THE ART OF THE ST. ANDREW’S CROSS
I’m an erotic romance author and have done copious amount of research for my books because I write a lot about BDSM. I’m not going to try and tell you I’m an expert but in my research I’ve spent time with several true Dom’s and Masters discussing the lifestyle and they’ve allowed me into their worlds in eye opening ways.
Many people enjoy a bit of kink and while couples of all types may indulge in a little vanilla spanking, purchasing and using sex toys and even shackling your partner every once in awhile, few people truly engage in the art of BDSM. Or do they? The practice is more widespread than you think however. Domination and submission has been around for centuries and with the explosion of the internet you can find almost anything and anybody you’re looking for. I caution anyone who may be thinking about doing this and don’t have a partner, be careful. Many say they know what they’re doing and they don’t. Remember that trust is the number one aspect of engaging in any sexual games. If you and your partner are curious of course you can learn and read and there are also Masters who will provide training for you as a couple.
One of the aspects of BDSM is restraining and disciplining subs. What many people don’t understand is that whipping, caning, flogging and spanking are not simply used in methods of punishment. For those who engage in the lifestyle subs often crave being flogged and even some enter what is known as subspace. Don’t get me wrong, in talking with several Dom’s they do punish but typically certain methodologies are reserved for playtime or as the Dom I speak with most – the time for “using” his sub.
That’s where spanking benches and other apparatuses come into play and one of the favored pieces is the St. Andrew’s Cross or more popularly know as the “X” Cross because of it’s simple design. Whether in polished wood or steel the oversized piece is in the shape of an “x”. Subs are restrained at their wrists and ankles in various ways from leather straps to chains and are whipped with various selected tools.
That sounds simple enough, doesn’t it? But in truth the playtime does or needs to go further. Meaning – you really need to have someone who knows what they’re doing before they pick up a whip and start beating their sub. That’s not what this is about. Don’t get me wrong, there are true sadists out there who enjoy nothing more than flogging or beating a sub with zero regard to their welfare or their enjoyment. Sadists get their pleasure from giving pain. That’s it. They don’t care if they harm you at all.
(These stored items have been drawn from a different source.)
/-- **(FD) THE ASSEMBLY.**  `𝒢` any adelic group datum with automorphic `μ`, `𝔓` radicals with finitely many indices, each `N_i(K)` countable with a compact fundamental SET in the locally
compact second countable `N_i(𝔸)`; fix one Haar measure `ν_N i` and one fundamental domain `𝓕 i` per index.  Let `S` be a subspace of `L²_res` (★ `residualSubspace`) such that
(H4-a) every `w ∈ S` has a CONTINUOUS square-integrable representative `ψ_w`, and (H4-b) the constant terms `x ↦ ∫_{𝓕 i} ψ_w((xu⁻¹)Q) dν_N i` of these representatives lie in ONE
finite-dimensional space `T` of functions on `G(𝔸)`.  THEN `S` IS FINITE-DIMENSIONAL: `w ↦ (i ↦ CT_i ψ_w)` is a LINEAR map `S → (𝔓.ι → T)` (representatives are unique since `μ` is
positive on opens, and (E1) makes the constant term additive) which is INJECTIVE — if all `CT_i ψ_w` vanish then `ψ_w` is a cusp form by (E2) (★ `cuspForms`), so `w ∈ L²_cusp` (★
`toLp_mem_cuspidalSubspace`) while `w ∈ L²_res ⊥ L²_cusp` (★ `isOrtho_cuspidalSubspace_residualSubspace`), whence `w = 0`.  Applied to `S = homRangeSum(E)` this is the `hadm` binder
of ★ p856793. [cite: MoeglinWaldspurger1995, I.2.18 and V.3.13] [cite: HarishChandra1968, Thm. 1] [cite: Langlands1976, §7] -/
theorem finiteDimensional_of_reg_exp [Finite 𝔓.ι] [∀ i, MeasurableSpace (𝔓.radical i)] [∀ i, BorelSpace (𝔓.radical i)]
    [∀ i, LocallyCompactSpace (𝔓.radical i)] [∀ i, SecondCountableTopology (𝔓.radical i)] [∀ i, Countable (𝔓.rational i)]
    (C : ∀ i, Set (𝔓.radical i)) (hC : ∀ i, IsCompact (C i)) (hcov : ∀ i (u : 𝔓.radical i), ∃ l : 𝔓.rational i, l • u ∈ C i)
    (νN : ∀ i, Measure (𝔓.radical i)) [∀ i, (νN i).IsHaarMeasure] (𝓕 : ∀ i, Set (𝔓.radical i))
    (h𝓕 : ∀ i, IsFundamentalDomain (𝔓.rational i) (𝓕 i) (νN i))
    (S : Submodule ℂ (residualSubspace 𝒢 μ 𝔓).toSubmodule)
    (hreg : ∀ w ∈ S, ∃ ψ : 𝒢.automorphicQuotient → ℂ, Continuous ψ ∧ ∃ hψ : MemLp ψ 2 μ,
      hψ.toLp ψ = ((w : (residualSubspace 𝒢 μ 𝔓).toSubmodule) : 𝒢.L2 μ))
    (hexp : ∃ T : Submodule ℂ (𝒢.Adelic → ℂ), FiniteDimensional ℂ T ∧
      ∀ w ∈ S, ∀ ψ : 𝒢.automorphicQuotient → ℂ, Continuous ψ → ∀ hψ : MemLp ψ 2 μ,
        hψ.toLp ψ = ((w : (residualSubspace 𝒢 μ 𝔓).toSubmodule) : 𝒢.L2 μ) →
          ∀ i : 𝔓.ι, (fun x : 𝒢.Adelic => ∫ u in 𝓕 i, ψ (𝒢.toAutomorphicQuotient (x * (u : 𝒢.Adelic)⁻¹)) ∂(νN i)) ∈ T) :
    FiniteDimensional ℂ S := by
  classical
  obtain ⟨T, hTfd, hT⟩ := hexp
  choose ψ hψc hψm hψe using hreg
  -- uniqueness of continuous representatives makes `w ↦ ψ_w` additive and homogeneous
  have hψ_add : ∀ w₁ w₂ : S, ψ (w₁ + w₂).1 (w₁ + w₂).2 = ψ w₁.1 w₁.2 + ψ w₂.1 w₂.2 := by
    intro w₁ w₂
    refine (Continuous.ae_eq_iff_eq μ (hψc _ _) ((hψc _ _).add (hψc _ _))).1 ?_
    refine (MemLp.toLp_eq_toLp_iff (hψm (w₁ + w₂).1 (w₁ + w₂).2) ((hψm w₁.1 w₁.2).add (hψm w₂.1 w₂.2))).1 ?_
    rw [MemLp.toLp_add (hψm w₁.1 w₁.2) (hψm w₂.1 w₂.2), hψe w₁.1 w₁.2, hψe w₂.1 w₂.2, hψe (w₁ + w₂).1 (w₁ + w₂).2]
    rfl
  have hψ_smul : ∀ (a : ℂ) (w : S), ψ (a • w).1 (a • w).2 = a • ψ w.1 w.2 := by
    intro a w
    refine (Continuous.ae_eq_iff_eq μ (hψc _ _) ((hψc _ _).const_smul a)).1 ?_
    refine (MemLp.toLp_eq_toLp_iff (hψm (a • w).1 (a • w).2) ((hψm w.1 w.2).const_smul a)).1 ?_
    rw [MemLp.toLp_const_smul a (hψm w.1 w.2), hψe w.1 w.2, hψe (a • w).1 (a • w).2]
    rfl
  -- the constant-term map `S → (ι → T)`
  have hmemT : ∀ (w : S) (i : 𝔓.ι),
      (fun x : 𝒢.Adelic => ∫ u in 𝓕 i, ψ w.1 w.2 (𝒢.toAutomorphicQuotient (x * (u : 𝒢.Adelic)⁻¹)) ∂(νN i)) ∈ T :=
    fun w i => hT w.1 w.2 (ψ w.1 w.2) (hψc _ _) (hψm _ _) (hψe _ _) i
  let Φ : S →ₗ[ℂ] (𝔓.ι → T) :=
    { toFun := fun w i => ⟨fun x => ∫ u in 𝓕 i, ψ w.1 w.2 (𝒢.toAutomorphicQuotient (x * (u : 𝒢.Adelic)⁻¹)) ∂(νN i), hmemT w i⟩
      map_add' := fun w₁ w₂ => by
        funext i
        apply Subtype.ext
        change (fun x => ∫ u in 𝓕 i, ψ (w₁ + w₂).1 (w₁ + w₂).2 (𝒢.toAutomorphicQuotient (x * (u : 𝒢.Adelic)⁻¹)) ∂(νN i)) =
          (fun x => ∫ u in 𝓕 i, ψ w₁.1 w₁.2 (𝒢.toAutomorphicQuotient (x * (u : 𝒢.Adelic)⁻¹)) ∂(νN i)) +
            fun x => ∫ u in 𝓕 i, ψ w₂.1 w₂.2 (𝒢.toAutomorphicQuotient (x * (u : 𝒢.Adelic)⁻¹)) ∂(νN i)
        funext x
        rw [hψ_add, Pi.add_apply]
        exact integral_add (integrableOn_constantTerm_of_continuous 𝒢 𝔓 (hC i) (hcov i) (νN i) (h𝓕 i) (hψc _ _) x)
          (integrableOn_constantTerm_of_continuous 𝒢 𝔓 (hC i) (hcov i) (νN i) (h𝓕 i) (hψc _ _) x)
      map_smul' := fun a w => by
        funext i
        apply Subtype.ext
        change (fun x => ∫ u in 𝓕 i, ψ (a • w).1 (a • w).2 (𝒢.toAutomorphicQuotient (x * (u : 𝒢.Adelic)⁻¹)) ∂(νN i)) =
          a • fun x => ∫ u in 𝓕 i, ψ w.1 w.2 (𝒢.toAutomorphicQuotient (x * (u : 𝒢.Adelic)⁻¹)) ∂(νN i)
        funext x
        rw [hψ_smul, Pi.smul_apply]
        exact integral_smul a _ }
  -- injectivity
  haveI : FiniteDimensional ℂ T := hTfd
  refine FiniteDimensional.of_injective Φ ((injective_iff_map_eq_zero Φ).2 fun w hw => ?_)
  have hzero : ∀ (i : 𝔓.ι) (x : 𝒢.Adelic), ∫ u in 𝓕 i, ψ w.1 w.2 (𝒢.toAutomorphicQuotient (x * (u : 𝒢.Adelic)⁻¹)) ∂(νN i) = 0 :=
    fun i x => congrFun (congrArg Subtype.val (congrFun hw i)) x
  have hCTV : ∀ i : 𝔓.ι, ConstantTermVanishes 𝔓 (ψ w.1 w.2) i := fun i =>
    -- explicit form: the conclusion is the `∀ [MeasurableSpace] [BorelSpace] …`-quantified ★ predicate itself, not an instance of it
    @constantTermVanishes_of_setIntegral_eq_zero F _ _ 𝒢 𝔓 i _ _ _ _ _ (C i) (hC i) (hcov i) (νN i) _ (𝓕 i) (h𝓕 i)
      (ψ w.1 w.2) (hψc w.1 w.2) (hzero i)
  have hcusp : ψ w.1 w.2 ∈ 𝒢.cuspForms μ 𝔓 := ⟨hψc _ _, hψm _ _, hCTV⟩
  have h1 : ((w : S) : (residualSubspace 𝒢 μ 𝔓).toSubmodule).1 ∈ (𝒢.cuspidalSubspace μ 𝔓).toSubmodule := by
    rw [← hψe w.1 w.2]
    exact toLp_mem_cuspidalSubspace hcusp
  have h2 : ((w : S) : (residualSubspace 𝒢 μ 𝔓).toSubmodule).1 ∈ (𝒢.cuspidalSubspace μ 𝔓).toSubmoduleᗮ :=
    (isOrtho_cuspidalSubspace_residualSubspace 𝒢 μ 𝔓).symm ((w : S) : (residualSubspace 𝒢 μ 𝔓).toSubmodule).2
  have h3 : ((w : S) : (residualSubspace 𝒢 μ 𝔓).toSubmodule).1 ∈ (𝒢.cuspidalSubspace μ 𝔓).toSubmodule ⊓ (𝒢.cuspidalSubspace μ 𝔓).toSubmoduleᗮ := ⟨h1, h2⟩
  rw [Submodule.inf_orthogonal_eq_bot, Submodule.mem_bot] at h3
  exact Subtype.ext (Subtype.ext h3)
As my Dom has said – if I would consider moving into the lifestyle or even for measured playtime he would hurt me but not harm me. His pleasure would be seeing me getting pleasure from the whipping and of course other aspects of playing. That’s not to say that there won’t be welts and bruising. Depending on your skin and how the implement is handled – of course the sub is going to have marks. That’s part also of what this is about. But if the Dom or Domme knows what they’re doing they can tell almost instantly when it’s time to stop. It’s been said that as some subs enter the heightened state of pleasure they beg for more. This is what is known as subspace – the moment of pure ecstasy where the dichotomy of pain and pleasure is at its pinnacle.
For the cross itself there are things to look for when considering purchasing. First of all there are companies that specialize in the design and built and many places offer custom designs. There are those who practice the art who build them but I caution those who don’t know the building industry etc as many of the crosses have been known to topple over. Some of these are free standing while others are attached to walls. I’ve even seen some that if vanilla style friends would come over would not be noticed at all – almost like a dazzling piece of art on the wall.
The shackles can be custom made or purchased through many online sites. Now the cross isn’t just used for whipping either. Imagine the possibilities of using toys on your sub. Mmmm… For those of you who might be considering moving into the realm of BDSM I will always tell you to do your homework thoroughly. If you either allow yourself to get into a situation with someone you don’t know or if you try something with your partner you haven’t researched and its not what you expect, you probably won’t try this again. But for those of you who do enjoy, it’s a lifetime experience.